京都の人気料亭「和久傳(わくでん)」で、おうち時間を過ごすことが多い今にぴったりのお取り寄せが始まりました。もともとお取り寄せが充実している和久傳ですが、今回は「室町和久傳」とジェイアール京都伊勢丹にある「京都和久傳」で作られた新商品です。どちらの品々も、生産者や食材をよく知る料理人さんたちによりていねいに調理され、店ごとの味わいと思いが込められています。


口取り風の料理の盛り合わせ、あつあつの鰻重、鯛潮鍋をセットにした、想いと創意が感じられる華やかな三段重。家で用意するのはお鍋だけ。写真は6月末までの「幸菜肴」(4人前)。

(1)室町和久傳から華やかなお重をお届け。
さまざまなおかず三昧の「幸菜肴(こうさいこう)」

おせちを思わせる「室町和久傳」の三段重は、蓋を取った瞬間に歓声が上がる華やかさ。料理、ご飯、お鍋からなり、ご紹介する写真の「幸菜肴」は、夏越祓(なごしのはらえ)をテーマにした6月らしさいっぱいの献立です。

さまざまな料理を詰め合わせた一の重(小鉢)は、賀茂茄子田楽、鰆柚庵焼き、鮎旨煮、海苔カステラ、空豆帆立しんじょう挟み揚げ、フォアグラ干し柿笹巻などが美しく配されています。色とりどりの旬の美味に溢れ、味にも盛りつけにも繊細な加減があって、これだけでも満足できそうです。

炭火で焼き上げた鰻は錦糸卵とともにご飯の上に敷き詰め、贅沢な鰻重に。自宅で温めると身はふんわりとして、香りも立つ。

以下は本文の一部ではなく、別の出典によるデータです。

import Summits.Schanuel.Schanuel.Theorems.ZilberEacRealLineEdgeTools
import HarnessLib

/-!
# Non-split surfaces over a line of REAL IRRATIONAL slope, IV: tilted windows

HONEST FRAMING.  Cell `pub-schanuel` (Zilber's Exponential-Algebraic Closedness, case ladder;
host summit Schanuel), seat 2, gen 18 (HANDOFF O68 (a)).  Let `a ∈ ℝ ∖ ℚ`, `b ∈ ℂ`,
`P = Σ_d c_d x^{d₀} y₀^{d₁} y₁^{d₂} ∈ ℂ[x; y₀, y₁]`, and let `d₀ + μ(d₁ + a d₂) ≤ κ` be an upper
supporting line of the points `(d₁ + a d₂, d₀)` (REAL columns `w(d) = d₁ + a d₂`, pairwise distinct
for distinct `(d₁, d₂)` since `a ∉ ℚ`), with edge `E = {d : d₀ + μ w(d) = κ}` and EDGE POLYNOMIAL
`R_E = Σ_{d ∈ E} c_d i^{d₀} y₀^{d₁} y₁^{d₂} ∈ ℂ[y₀, y₁]`.  In the TILTED window
`z = ζ + μ log(2πn) + 2πin` (`n ∈ ℕ` large):
`P(z; e^z, e^{az+b}) = (2πn)^κ · Ψ_v(ζ)`, `Ψ_v(ζ) = Σ_d c_d i^{d₀} s_d (1 + εζ + η)^{d₀} (e^ζ)^{d₁}(u e^{aζ+b})^{d₂}`
with `u = e^{2πina}`, `ε = 1/(2πin)`, `η = εμ log(2πn)`, `s_d = (2πn)^{-(κ - d₀ - μw(d))}` (`= 1` on
`E`, `→ 0` off `E`), and `Ψ_{(u,0,0,0)}(ζ) = R_E(e^ζ, u e^{aζ+b})`.  Persistence of zeros (parameter in
the proper space `ℂ × ℂ × ℂ × ℂ^{supp P}`) and Kronecker with positive multipliers give
**`exists_zero_at_far_tilted_window`**: a unimodular zero `(u₀, x₀)` of the edge family produces
zeros `z = ζ + μ log(2πn) + 2πin` of `P(z; e^z, e^{az+b})` with `n ≥ N`, `e^{2πina} ≈ u₀`, `ζ ≈ x₀`.
Along such zeros `log|y₀| = μ log(2πn) + O(1)`, `log|y₁| = aμ log(2πn) + O(1)` — the input of the
power-growth elimination (`ZilberEacRealLineSurfaceAll`).  NOT Schanuel's conjecture (neither used
nor implied; EAC ⇏ SC); `EC(3,2)` stays OPEN.
-/

noncomputable section

open Filter Topology Metric Set Complex MvPolynomial
open Literature.NumberTheory.Transcendental Literature.ModelTheory.Zilber
open Literature.ModelTheory.ExponentialFields

set_option linter.dupNamespace false

namespace Summit.Schanuel.Schanuel.Theorems

section Tilted

variable (a : ℝ) (b : ℂ) (P : MvPolynomial (Fin 3) ℂ)

/-- **Monomial expansion** of `P(z; y)` at the twisted fibre point: `Σ_d c_d z^{d₀} (Y^{tail d})`
with `Y^{m} = (e^ζ)^{m₀}(u e^{aζ+b})^{m₁}`, written with `curveFn` of the monic monomial. [folklore] -/
theorem eval_fin3_eq_sum_monomials (u ζ x : ℂ) :
    MvPolynomial.eval (Fin.cons x (rfPt a b u ζ) : Fin 3 → ℂ) P =
      ∑ d ∈ P.support, P.coeff d * x ^ (d 0) *
        curveFn a b (monomial (Finsupp.tail d) (1 : ℂ)) u ζ := by
  have e : (Fin.cons x (rfPt a b u ζ) : Fin 3 → ℂ) = ![x, exp ζ, u * exp ((a : ℂ) * ζ + b)] := by
    funext i; refine Fin.cases ?_ (fun j => ?_) i
    · rfl
    · fin_cases j <;> rfl
  rw [e, MvPolynomial.eval_eq']
  refine Finset.sum_congr rfl fun d _ => ?_
  rw [curveFn, MvPolynomial.eval_monomial, Finsupp.prod_pow, Fin.prod_univ_three, Fin.prod_univ_two,
    one_mul, Finsupp.tail_apply, Finsupp.tail_apply, rfPt_zero, rfPt_one]
  simp only [Matrix.cons_val_zero, Matrix.cons_val_one, Matrix.cons_val, Fin.succ_zero_eq_one,
    Fin.succ_one_eq_two]
  ring

/-- The window shift of the twisted fibre point by a REAL amount `μL`:
`Y(ζ + μL)^m = Y(ζ)^m · e^{μL(m₀ + a m₁)}` (coordinatewise `e^{ζ+μL} = e^ζe^{μL}`,
`e^{a(ζ+μL)+b} = e^{aζ+b}e^{aμL}`). [folklore] -/
theorem curveFn_monomial_add_real (u ζ : ℂ) (t : ℝ) (m : Fin 2 →₀ ℕ) :
    curveFn a b (monomial m (1 : ℂ)) u (ζ + t) =
      curveFn a b (monomial m (1 : ℂ)) u ζ * (Real.exp (t * ((m 0 : ℝ) + a * (m 1 : ℝ))) : ℂ) := by
  set r : ℝ := t * ((m 0 : ℝ) + a * (m 1 : ℝ)) with hr
  rw [curveFn, curveFn, MvPolynomial.eval_monomial, MvPolynomial.eval_monomial, Finsupp.prod_pow,
    Finsupp.prod_pow, Fin.prod_univ_two, Fin.prod_univ_two, rfPt_zero, rfPt_one, rfPt_zero, rfPt_one,
    one_mul, one_mul, Complex.ofReal_exp]
  have e1 : exp (ζ + t) = exp ζ * exp (t : ℂ) := by rw [Complex.exp_add]
  have e2 : u * exp ((a : ℂ) * (ζ + t) + b) = u * exp ((a : ℂ) * ζ + b) * exp ((a * t : ℝ) : ℂ) := by
    rw [show (a : ℂ) * (ζ + t) + b = ((a : ℂ) * ζ + b) + ((a * t : ℝ) : ℂ) by push_cast; ring,
      Complex.exp_add, mul_assoc]
  rw [e1, e2, mul_pow, mul_pow]
  have e3 : exp (t : ℂ) ^ (m 0) * exp ((a * t : ℝ) : ℂ) ^ (m 1) = exp (r : ℂ) := by
    rw [← Complex.exp_nat_mul, ← Complex.exp_nat_mul, ← Complex.exp_add]
    congr 1; rw [hr]; push_cast; ring
  rw [← e3]; ring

二の重は、炭火で焼き上げた鰻をたっぷりのせた、実山椒とともに味わう「鰻重」。木箱のまま電子レンジで温めると、炭火でいぶした鰻の香りがさらに際立ち、身がふっくらに。もし食べきれなかった場合は、翌朝、鰻茶漬けががおすすめとのこと。ご飯は、お店が京丹後の生産者とともに育てている「和久傳米」を使っています。

三の重は、鯛とわかめと夏野菜をたっぷりの鯛のだしで味わう「鯛潮鍋」。薬味の梅干し、柚子、青海苔も用意され、締めのうどんも添えられています。このうどんは、かつて京都で人気を博した「萬樹」の細うどんで、鯛にゅうめんのように仕立てて楽しみます。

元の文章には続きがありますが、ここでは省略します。